Huang Jie (黄捷) is a Choh-Ming Li Professor of Mechanical and Automation Engineering at the Chinese University of Hong Kong.

==Education and career==
Huang attended Fuzhou University from 1977 to 1979 where he studied power engineering and then studied circuits and systems at Nanjing University of Science and Technology (NUST) from 1979 to 1982. After obtaining a master's degree from NUST, he joined its faculty. In 1986, Huang moved to the United States where he completed his Ph.D. in automatic control at Johns Hopkins University in 1990 and soon after became a postdoc there for one year. From August 1991 to July 1995, Huang worked in American industry. In September of the same year, he joined the Department of Mechanical and Automation Engineering at the Chinese University of Hong Kong where he serves as Choh-Ming Li professor and an Honorary Advisor to the Hong Kong Science Museum.

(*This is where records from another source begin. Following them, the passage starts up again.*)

import Literature.MathematicalPhysics.QuantumManyBody.BoseGasHardLayerHardy
import Literature.MathematicalPhysics.QuantumManyBody.BoseGasPairVolume
import HarnessLib

/-!
# The mass of a finite-energy function in the hard layers is `o(s²)`

Topic `Literature/MathematicalPhysics/QuantumManyBody`, sequel of `BoseGasHardCrossingLines.lean`, `BoseGasHardLayerHardy.lean` and
`BoseGasPairVolume.lean`. The key estimate of the form-core theorem for hard-core pair potentials: for a bounded function
`η` on `(ℝ/ℤ)^{3N}` which along every coordinate is ACL on almost every line with square-integrable line derivative
`H_q` and locally finite line potential energy (the ACL representatives of a bounded element of the maximal form domain),
the mass in the hard layer of width `s` is `o(s²)` as `s → 0`:

* `exists_notMem_hardZone` / `iInter_preimage_hardZone_eq_empty` — the transition zones shrink to nothing;
* `tendsto_zoneEnergy` — hence the directional energy in the transition zone tends to `0`;
* `hardLayer_subset` — the hard layer of width `s` is covered by the hard configurations, the dyadic pieces
  `LayerA(s/3^{j+1})` and the near-coincidence sets `{some pair-image radius < 40 s/3^{j+1}}`;
* `exists_setLIntegral_hardLayer_le` — **for every `ε > 0` there is `s₀ > 0` with
  `∫_{fromUnitTorusN L ⁻¹' hardLayer v L s} |η|² ≤ ε s²` for all `0 < s ≤ s₀`.**

Tagged folklore ([LSSY2005] Ch. 2 (2.1): hard cores in the standing class of interactions).
-/

noncomputable section

open MeasureTheory Set Metric Filter Topology
open scoped ENNReal

namespace Literature.MathematicalPhysics.QuantumManyBody.BoseGas

-- The measure on `ℝ/ℤ` is the Haar PROBABILITY measure, as in `PeriodicFormDomain.lean`.
attribute [local instance] formDomain_measureSpace formDomain_isProbabilityMeasure formDomain_isProbabilityMeasure_pi

variable {N : ℕ} {L : ℝ} {v : ℝ → ℝ≥0∞}

namespace HardLayerAux

/-- Lattice vectors in a ball are finitely many. [folklore] -/
theorem finite_latticeVec_norm_le (hL : 0 < L) (M : ℝ) : {n : Fin 3 → ℤ | ‖latticeVec L n‖ ≤ M}.Finite := by
  refine (Set.Finite.pi (t := fun _ : Fin 3 => Icc (-⌈M / L⌉) ⌈M / L⌉) fun _ => Set.finite_Icc _ _).subset ?_
  intro n hn
  rw [mem_setOf_eq] at hn
  refine mem_univ_pi.2 fun k => ?_
  have h1 : |latticeVec L n k| ≤ ‖latticeVec L n‖ := abs_le_of_sq_le_sq (sq_apply_le_norm_sq _ k) (norm_nonneg _)
  rw [latticeVec_apply, abs_mul, abs_of_pos hL] at h1
  have h2 : |(n k : ℝ)| ≤ M / L := by rw [le_div_iff₀ hL, mul_comm]; exact h1.trans hn
  have h3 : |(n k : ℝ)| ≤ ⌈M / L⌉ := h2.trans (Int.le_ceil _)
  rw [mem_Icc, ← abs_le]
  exact_mod_cast h3

/-- For a fixed configuration and bounded hard radii, the image pairs whose radius is within `3` of the hard radii are
finitely many. [folklore] -/
theorem finite_pairRad_le (hL : 0 < L) (X : Config N) (M : ℝ) :
    {p : (Fin N × Fin N) × (Fin 3 → ℤ) | pairRad L X p.1.1 p.1.2 p.2 ≤ M}.Finite := by
  have h : {p : (Fin N × Fin N) × (Fin 3 → ℤ) | pairRad L X p.1.1 p.1.2 p.2 ≤ M} ⊆
      ⋃ ij : Fin N × Fin N, (fun n => (ij, n)) '' {n : Fin 3 → ℤ | ‖latticeVec L n‖ ≤ ‖X ij.1 - X ij.2‖ + M} := by
    rintro ⟨ij, n⟩ hp
    rw [mem_setOf_eq, pairRad] at hp
    refine mem_iUnion.2 ⟨ij, ⟨n, ?_, rfl⟩⟩
    rw [mem_setOf_eq]
    have := norm_sub_norm_le (latticeVec L n) (X ij.1 - X ij.2)
    rw [← norm_neg (latticeVec L n - (X ij.1 - X ij.2)), neg_sub] at this
    linarith
  exact (Set.finite_iUnion fun ij => (finite_latticeVec_norm_le hL _).image _).subset h

/-- **The transition zones shrink to nothing**: every configuration lies outside `hardZone v L s` for some `s > 0`
(bounded hard radii). [folklore] -/
theorem exists_notMem_hardZone (hL : 0 < L) {R₀ : ℝ} (hSR : ∀ b ∈ hardRad v, b ≤ R₀) (hS : (hardRad v).Nonempty)
    (X : Config N) : ∃ s : ℝ, 0 < s ∧ X ∉ (hardZone v L s : Set (Config N)) := by
  classical
  -- the finitely many positive distances of relevant image pairs
  set P : Set ℝ := (fun p : (Fin N × Fin N) × (Fin 3 → ℤ) => infDist (pairRad L X p.1.1 p.1.2 p.2) (hardRad v)) ''
    ({p | pairRad L X p.1.1 p.1.2 p.2 ≤ R₀ + 3} ∩ {p | 0 < infDist (pairRad L X p.1.1 p.1.2 p.2) (hardRad v)}) with hP
  have hPfin : P.Finite := ((finite_pairRad_le hL X (R₀ + 3)).subset inter_subset_left).image _
  have hPpos : ∀ d ∈ P, 0 < d := by
    rintro d ⟨p, hp, rfl⟩; exact hp.2
  -- a positive lower bound of `P ∪ {3}`
  obtain ⟨δ, hδ, hδP⟩ : ∃ δ : ℝ, 0 < δ ∧ δ ≤ 3 ∧ ∀ d ∈ P, δ ≤ d := by
    rcases P.eq_empty_or_nonempty with h | h
    · exact ⟨3, by norm_num, le_rfl, fun d hd => by rw [h] at hd; exact hd.elim⟩
    · refine ⟨min 3 (hPfin.toFinset.min' (by simpa using h)), lt_min (by norm_num) ?_, min_le_left _ _, fun d hd => ?_⟩
      · exact hPpos _ (by simpa using hPfin.toFinset.min'_mem (by simpa using h))
      · exact (min_le_right _ _).trans (hPfin.toFinset.min'_le d (by simpa using hd))
  refine ⟨δ / 4, by positivity, ?_⟩
  rintro ⟨i, j, n, -, hpos, hle⟩
  -- the witnessing pair is relevant, so its distance is at least `δ`
  have hrad : pairRad L X i j n ≤ R₀ + 3 := by
    obtain ⟨b, hb⟩ := hS
    have h1 : infDist (pairRad L X i j n) (hardRad v) ≤ 3 * (δ / 4) := hle
    have h2 : pairRad L X i j n - R₀ ≤ infDist (pairRad L X i j n) (hardRad v) := by
      refine (le_infDist ⟨b, hb⟩).2 fun c hc => ?_
      rw [Real.dist_eq]
      have := hSR c hc
      calc pairRad L X i j n - R₀ ≤ pairRad L X i j n - c := by linarith
        _ ≤ |pairRad L X i j n - c| := le_abs_self _
    linarith
  have hmem : infDist (pairRad L X i j n) (hardRad v) ∈ P := ⟨((i, j), n), ⟨hrad, hpos⟩, rfl⟩
  have := hδP.2 _ hmem
  linarith [hδP.1]

/-- The pulled-back transition zones of widths `1/(m+1)` have empty intersection. [folklore] -/
theorem iInter_preimage_hardZone_eq_empty (hL : 0 < L) {R₀ : ℝ} (hSR : ∀ b ∈ hardRad v, b ≤ R₀)
    (hS : (hardRad v).Nonempty) :
    ⋂ m : ℕ, fromUnitTorusN L ⁻¹' (hardZone v L (1 / ((m : ℝ) + 1)) : Set (Config N)) =
      (∅ : Set (UnitAddTorus (Fin N × Fin 3))) := by
  refine eq_empty_iff_forall_notMem.2 fun t ht => ?_
  rw [mem_iInter] at ht
  obtain ⟨s, hs, hX⟩ := exists_notMem_hardZone hL hSR hS (fromUnitTorusN L t)
  obtain ⟨m, hm⟩ := exists_nat_one_div_lt hs
  exact hX (hardZone_mono v L hm.le (ht m))

/-- **The directional energy in the transition zone tends to zero** along the widths `1/(m+1)`. [folklore] -/
theorem tendsto_zoneEnergy (hL : 0 < L) {R₀ : ℝ} (hSR : ∀ b ∈ hardRad v, b ≤ R₀) (hS : (hardRad v).Nonempty)
    {F : UnitAddTorus (Fin N × Fin 3) → ℝ≥0∞} (hF : ∫⁻ t, F t ≠ ⊤) :
    Tendsto (fun m : ℕ => ∫⁻ t in fromUnitTorusN L ⁻¹' (hardZone v L (1 / ((m : ℝ) + 1)) : Set (Config N)), F t)
      atTop (𝓝 0) := by
  set μ : Measure (UnitAddTorus (Fin N × Fin 3)) := volume.withDensity F with hμ
  have hmeas : ∀ m : ℕ, MeasurableSet (fromUnitTorusN L ⁻¹' (hardZone v L (1 / ((m : ℝ) + 1)) : Set (Config N))) :=
    fun m => (measurableSet_hardZone v L _).preimage (measurable_fromUnitTorusN L)
  have heq : ∀ m : ℕ, ∫⁻ t in fromUnitTorusN L ⁻¹' (hardZone v L (1 / ((m : ℝ) + 1)) : Set (Config N)), F t =
      μ (fromUnitTorusN L ⁻¹' (hardZone v L (1 / ((m : ℝ) + 1)) : Set (Config N))) := fun m =>
    (withDensity_apply F (hmeas m)).symm
  simp only [heq]
  have h := tendsto_measure_iInter_atTop (μ := μ)
    (s := fun m : ℕ => fromUnitTorusN L ⁻¹' (hardZone v L (1 / ((m : ℝ) + 1)) : Set (Config N)))
    (fun m => (hmeas m).nullMeasurableSet) (fun m m' hmm' => preimage_mono (hardZone_mono v L
      (one_div_le_one_div_of_le (by positivity) (by exact_mod_cast Nat.succ_le_succ hmm'))))
    ⟨0, by rw [withDensity_apply F (hmeas 0)]; exact ne_top_of_le_ne_top hF (setLIntegral_le_lintegral _ _)⟩
  rwa [iInter_preimage_hardZone_eq_empty hL hSR hS, measure_empty] at h

/-- Indicator of a preimage times a function, integrated, is the set integral over the preimage. [folklore] -/
theorem lintegral_indicator_preimage_mul {A : Set (Config N)} (hA : MeasurableSet A) (L : ℝ)
    (F : UnitAddTorus (Fin N × Fin 3) → ℝ≥0∞) :
    ∫⁻ t, A.indicator (1 : Config N → ℝ≥0∞) (fromUnitTorusN L t) * F t = ∫⁻ t in fromUnitTorusN L ⁻¹' A, F t := by
  rw [← lintegral_indicator (hA.preimage (measurable_fromUnitTorusN L))]
  refine lintegral_congr fun t => ?_
  by_cases ht : fromUnitTorusN L t ∈ A
  · rw [indicator_of_mem ht, indicator_of_mem (show t ∈ fromUnitTorusN L ⁻¹' A from ht), Pi.one_apply, one_mul]
  · rw [indicator_of_notMem ht, indicator_of_notMem (show t ∉ fromUnitTorusN L ⁻¹' A from ht), zero_mul]

/-- `∑ⱼ 2^{-(j+1)} = 1` in `ℝ≥0∞`. [folklore] -/
theorem tsum_two_inv_pow_succ : ∑' j : ℕ, ((2 : ℝ≥0∞)⁻¹) ^ (j + 1) = 1 := by
  simp only [pow_succ', ENNReal.tsum_mul_left, ENNReal.tsum_geometric, ENNReal.one_sub_inv_two, inv_inv]
  exact ENNReal.inv_mul_cancel (by norm_num) (by norm_num)

/-- The dyadic scales: `ε (s/3^{j+1})² ≤ ε s² 2^{-(j+1)}` in `ℝ≥0∞`. [folklore] -/
theorem ofReal_dyadic_le {ε s : ℝ} (hε : 0 ≤ ε) (j : ℕ) :
    ENNReal.ofReal (ε * (s / 3 ^ (j + 1)) ^ 2) ≤ ENNReal.ofReal (ε * s ^ 2) * ((2 : ℝ≥0∞)⁻¹) ^ (j + 1) := by
  rw [show ((2 : ℝ≥0∞)⁻¹) ^ (j + 1) = ENNReal.ofReal ((1 / 2) ^ (j + 1)) by
    rw [ENNReal.ofReal_pow (by norm_num), one_div, ENNReal.ofReal_inv_of_pos (by norm_num), ENNReal.ofReal_ofNat],
    ← ENNReal.ofReal_mul (by positivity)]
  refine ENNReal.ofReal_le_ofReal ?_
  have h3 : (2 : ℝ) ^ (j + 1) ≤ (3 ^ (j + 1)) ^ 2 :=
    calc (2 : ℝ) ^ (j + 1) ≤ 3 ^ (j + 1) := pow_le_pow_left₀ (by norm_num) (by norm_num) _
      _ ≤ (3 ^ (j + 1)) ^ 2 := le_self_pow₀ (one_le_pow₀ (by norm_num)) two_ne_zero
  rw [div_pow, one_div_pow, mul_one_div, ← mul_div_assoc]
  exact div_le_div_of_nonneg_left (by positivity) (by positivity) h3

end HardLayerAux

open HardLayerAux

/-- **The hard layer is covered by the hard configurations, the dyadic `LayerA` pieces and the near-coincidences.**
For `s > 0`: a configuration with an image pair within `s` of a hard radius is either ON a hard sphere, or the distance
`d` lies in `(s/3^{j+1}, s/3^j]` for some `j`, and then the pair has radius `≥ 40 s/3^{j+1}` (a `LayerA(s/3^{j+1})`
configuration) or `< 40 s/3^{j+1}` (a near-coincidence). [folklore] -/
theorem preimage_hardLayer_subset (L : ℝ) {s : ℝ} (hs : 0 < s) :
    fromUnitTorusN L ⁻¹' (hardLayer v L s : Set (Config N)) ⊆
      fromUnitTorusN L ⁻¹' (hardLayer v L 0 : Set (Config N)) ∪
      ⋃ j : ℕ, ({t : UnitAddTorus (Fin N × Fin 3) | ∃ (i j' : Fin N) (n : Fin 3 → ℤ), i ≠ j' ∧
          0 < infDist (pairRad L (fromUnitTorusN L t) i j' n) (hardRad v) ∧
          infDist (pairRad L (fromUnitTorusN L t) i j' n) (hardRad v) ≤ 3 * (s / 3 ^ (j + 1)) ∧
          40 * (s / 3 ^ (j + 1)) ≤ pairRad L (fromUnitTorusN L t) i j' n} ∪
        {t : UnitAddTorus (Fin N × Fin 3) | ∃ (i j' : Fin N) (n : Fin 3 → ℤ), i ≠ j' ∧
          pairRad L (fromUnitTorusN L t) i j' n < 40 * (s / 3 ^ (j + 1))}) := by
  rintro t ⟨i, j', n, hij, hle⟩
  by_cases h0 : infDist (pairRad L (fromUnitTorusN L t) i j' n) (hardRad v) ≤ 0
  · exact Or.inl ⟨i, j', n, hij, h0⟩
  push Not at h0
  set d : ℝ := infDist (pairRad L (fromUnitTorusN L t) i j' n) (hardRad v) with hd
  obtain ⟨m, hm1, hm2⟩ := exists_nat_pow_near (x := s / d) ((one_le_div h0).2 hle) (y := 3) (by norm_num)
  refine Or.inr (mem_iUnion.2 ⟨m, ?_⟩)
  have h3 : d ≤ 3 * (s / 3 ^ (m + 1)) := by
    rw [show 3 * (s / 3 ^ (m + 1)) = s / 3 ^ m by rw [pow_succ]; field_simp]
    rw [le_div_iff₀ (by positivity)]
    have := (le_div_iff₀ h0).1 hm1
    linarith
  by_cases hrad : 40 * (s / 3 ^ (m + 1)) ≤ pairRad L (fromUnitTorusN L t) i j' n
  · exact Or.inl ⟨i, j', n, hij, h0, h3, hrad⟩
  · exact Or.inr ⟨i, j', n, hij, not_le.1 hrad⟩
import Summits.KontsevichZagierPeriods.KontsevichZagierPeriods.Theorems.SoloInformedDensityAdd
import Summits.KontsevichZagierPeriods.KontsevichZagierPeriods.Theorems.SoloInformedCADCells
import HarnessLib
import HarnessLib.Audit

/-!
# SoloInformed — bands, shears and finite scissors splits (tools for PROPOSITION 5.1 of `planar-cauchy.md`)

Solo programme `solo-KontsevichZagierPeriods-informed`, session s248 (file 1 of 2; file 2 is
`SoloInformedH3FromEquidim`).

Tools, all inside `𝒮 = soloInformedScissorsRel` (generated by scissors moves and volume-preserving
`ℚ`-semialgebraic `C¹` maps between volume representations):

* `soloInformed_volume_domain_lt_top_of_isVolRep` — a volume representation has finite volume;
* `soloInformed_of_sub_sum_of_mem_scissorsRel`, `…_cells_…`, `…_openCells_…` — finite scissors
  splits, in particular along the (open) cells of a cylindrical decomposition adapted to the domain;
* `soloInformed_volume_bandOver_eq_top` — the lowest and the highest band of a stack over a
  nonempty open cell have infinite volume (so finite-volume open cells are bands between two
  finite sections);
* `soloInformed_exists_shear_of_under` — the shear `(x,t) ↦ (x, t + f x)` maps the region `U(c)`
  under the graph of `q = c.integrand` onto the closed band `{f ≤ t ≤ f + q}` by a volume-preserving
  map move (`mapGen`);
* `soloInformed_value_under_of_nonneg` — `vol U(c) = ∫ q` for `q ≥ 0` (Newton–Leibniz).
-/

noncomputable section

open scoped BigOperators Topology ContDiff

namespace Summit.KontsevichZagierPeriods.KontsevichZagierPeriods.Theorems

open Set MeasureTheory Filter
open Literature.ModelTheory.ExponentialFields
open Literature.NumberTheory.Transcendental Literature.NumberTheory.Transcendental.KZ

variable {n : ℕ}

/-! ### Volume representations have finite volume -/

/-- The domain of a volume representation has finite volume (its integrand `1` is integrable).
[folklore] -/
theorem soloInformed_volume_domain_lt_top_of_isVolRep {m : ℕ} {A : IntegralRep m}
    (hA : SoloInformedIsVolRep A) : volume A.domain < ⊤ := by
  have hi : IntegrableOn (fun _ => (1 : ℝ)) A.domain volume :=
    A.integrableOn.congr_fun (fun x hx => hA x hx) (IntegralRep.measurableSet_domain_holds A)
  have h2 := hi.hasFiniteIntegral
  rw [hasFiniteIntegral_iff_enorm] at h2
  simpa only [enorm_one, lintegral_const, Measure.restrict_apply_univ, one_mul] using h2

/-! ### Scissors splitting along finitely many pieces -/

/-- **Finite scissors split.** If the domain of a volume representation `r` is the union of the
domains of volume representations `ρ i` (`i ∈ S`) with pairwise null overlaps, then
`[r] − ∑ [ρ i] ∈ 𝒮`. [this work] -/
theorem soloInformed_of_sub_sum_of_mem_scissorsRel {ι : Type*} (S : Finset ι)
    (ρ : ι → IntegralRep n) (r : IntegralRep n) (hr : SoloInformedIsVolRep r)
    (hρ : ∀ i ∈ S, SoloInformedIsVolRep (ρ i))
    (hcover : r.domain = ⋃ i ∈ S, (ρ i).domain)
    (hnull : ∀ i ∈ S, ∀ j ∈ S, i ≠ j → volume ((ρ i).domain ∩ (ρ j).domain) = 0) :
    of r - ∑ i ∈ S, of (ρ i) ∈ soloInformedScissorsRel := by
  classical
  induction S using Finset.induction_on generalizing r with
  | empty =>
    rw [Finset.sum_empty, sub_zero]
    refine soloInformed_of_mem_scissorsRel_of_volume_eq_zero hr ?_
    rw [hcover]
    simp
  | insert a S ha ih =>
    set U : Set (Fin n → ℝ) := ⋃ i ∈ S, (ρ i).domain with hU
    have hUsa : IsSemialgebraic ℚ U :=
      IsSemialgebraic.biUnion S (fun i => (ρ i).domain) fun i _ => (ρ i).isSemialgebraic_domain
    have hcover' : r.domain = (ρ a).domain ∪ U := by rw [hcover, Finset.set_biUnion_insert]
    have hUsub : U ⊆ r.domain := by rw [hcover']; exact subset_union_right
    have hnull' : volume ((ρ a).domain ∩ U) = 0 := by
      rw [hU, inter_iUnion₂]
      refine (measure_biUnion_null_iff S.countable_toSet).2 fun i hi => ?_
      exact hnull a (Finset.mem_insert_self a S) i (Finset.mem_insert_of_mem hi)
        (fun h => ha (h ▸ hi))
    set rU : IntegralRep n := soloInformedRestrict r hUsa hUsub with hrU
    have hrUvol : SoloInformedIsVolRep rU := fun x hx => hr x (hUsub hx)
    have h1 : of r - of (ρ a) - of rU ∈ soloInformedScissorsRel :=
      soloInformed_scissorsGen_subset_scissorsRel
        (soloInformed_mem_scissorsGen hr (hρ a (Finset.mem_insert_self a S)) hrUvol hcover' hnull')
    have h2 : of rU - ∑ i ∈ S, of (ρ i) ∈ soloInformedScissorsRel :=
      ih rU hrUvol (fun i hi => hρ i (Finset.mem_insert_of_mem hi)) rfl
        (fun i hi j hj hij => hnull i (Finset.mem_insert_of_mem hi) j
          (Finset.mem_insert_of_mem hj) hij)
    rw [Finset.sum_insert ha]
    have e : of r - (of (ρ a) + ∑ i ∈ S, of (ρ i)) =
        (of r - of (ρ a) - of rU) + (of rU - ∑ i ∈ S, of (ρ i)) := by abel
    rw [e]
    exact add_mem h1 h2

/-- **Splitting along the cells of a CAD, in `𝒮`.** [this work] -/
theorem soloInformed_of_sub_sum_cells_mem_scissorsRel {𝒯 : Finset (Set (Fin n → ℝ))}
    (h𝒯 : IsCylindricalDecomposition ℚ n 𝒯) {r : IntegralRep n} (hr : SoloInformedIsVolRep r)
    {𝒞 : Finset (Set (Fin n → ℝ))} (h𝒞 : 𝒞 ⊆ 𝒯)
    (hcover : ⋃₀ (𝒞 : Set (Set (Fin n → ℝ))) = r.domain) :
    of r - ∑ C ∈ 𝒞, of (soloInformedCadRep r C) ∈ soloInformedScissorsRel := by
  have hsa : ∀ C ∈ 𝒞, IsSemialgebraic ℚ C := fun C hC => h𝒯.isSemialgebraic C (h𝒞 hC)
  have hsub : ∀ C ∈ 𝒞, C ⊆ r.domain := fun C hC => hcover ▸ subset_sUnion_of_mem hC
  have hdom : ∀ C ∈ 𝒞, (soloInformedCadRep r C).domain = C := fun C hC =>
    soloInformed_cadRep_domain r (hsa C hC) (hsub C hC)
  refine soloInformed_of_sub_sum_of_mem_scissorsRel 𝒞 (soloInformedCadRep r) r hr ?_ ?_ ?_
  · intro C hC x hx
    rw [soloInformed_cadRep_integrand]
    rw [hdom C hC] at hx
    exact hr x (hsub C hC hx)
  · rw [← hcover, sUnion_eq_biUnion]
    exact iUnion₂_congr fun C hC => (hdom C hC).symm
  · intro C hC C' hC' hne
    rw [hdom C hC, hdom C' hC']
    have hdisj : Disjoint C C' := h𝒯.isPartition.pairwiseDisjoint (h𝒞 hC) (h𝒞 hC') hne
    rw [hdisj.inter_eq, measure_empty]

open Classical in
/-- **Splitting along the open cells of a CAD, in `𝒮`** (the other cells are null).
[this work] -/
theorem soloInformed_of_sub_sum_openCells_mem_scissorsRel {𝒯 : Finset (Set (Fin n → ℝ))}
    (h𝒯 : IsCylindricalDecomposition ℚ n 𝒯) {r : IntegralRep n} (hr : SoloInformedIsVolRep r)
    {𝒞 : Finset (Set (Fin n → ℝ))} (h𝒞 : 𝒞 ⊆ 𝒯)
    (hcover : ⋃₀ (𝒞 : Set (Set (Fin n → ℝ))) = r.domain) :
    of r - ∑ C ∈ 𝒞.filter IsOpen, of (soloInformedCadRep r C) ∈ soloInformedScissorsRel := by
  have h1 := soloInformed_of_sub_sum_cells_mem_scissorsRel h𝒯 hr h𝒞 hcover
  rw [← Finset.sum_filter_add_sum_filter_not 𝒞 IsOpen] at h1
  have h2 : ∑ C ∈ 𝒞.filter (fun C => ¬IsOpen C), of (soloInformedCadRep r C) ∈
      soloInformedScissorsRel := by
    refine AddSubgroup.sum_mem _ fun C hC => ?_
    rw [Finset.mem_filter] at hC
    have hCsub : C ⊆ r.domain := hcover ▸ subset_sUnion_of_mem hC.1
    have hCsa : IsSemialgebraic ℚ C := h𝒯.isSemialgebraic C (h𝒞 hC.1)
    refine soloInformed_of_mem_scissorsRel_of_volume_eq_zero (r := soloInformedCadRep r C) ?_ ?_
    · intro x hx
      rw [soloInformed_cadRep_integrand]
      rw [soloInformed_cadRep_domain r hCsa hCsub] at hx
      exact hr x (hCsub hx)
    · rw [soloInformed_cadRep_domain r hCsa hCsub]
      exact soloInformed_cad_volume_eq_zero_of_not_isOpen h𝒯 (h𝒞 hC.1) hC.2
  have h3 := add_mem h1 h2
  rwa [sub_add_eq_sub_sub, sub_add_cancel] at h3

He is an editor of the International Journal of Robust and Nonlinear Control, is editor-at-large of the Communications in Information and Systems, and a member of advisory board of Transactions of the Institute of Measurement and Control. He also served as an associate editor of the Asian Journal of Control from 1999 to 2001 and held the same position at the IEEE, at its Transactions on Automatic Control. Jie Huang has also been an associate editor of Science in China and was a guest editor for IEEE Transactions on Neural Networks.

==Awards==
- Fellow of the Institute of Electrical and Electronics Engineers (2005)
- Fellow of the International Federation of Automatic Control (2010)
- State Natural Science Prize, Class II (2011)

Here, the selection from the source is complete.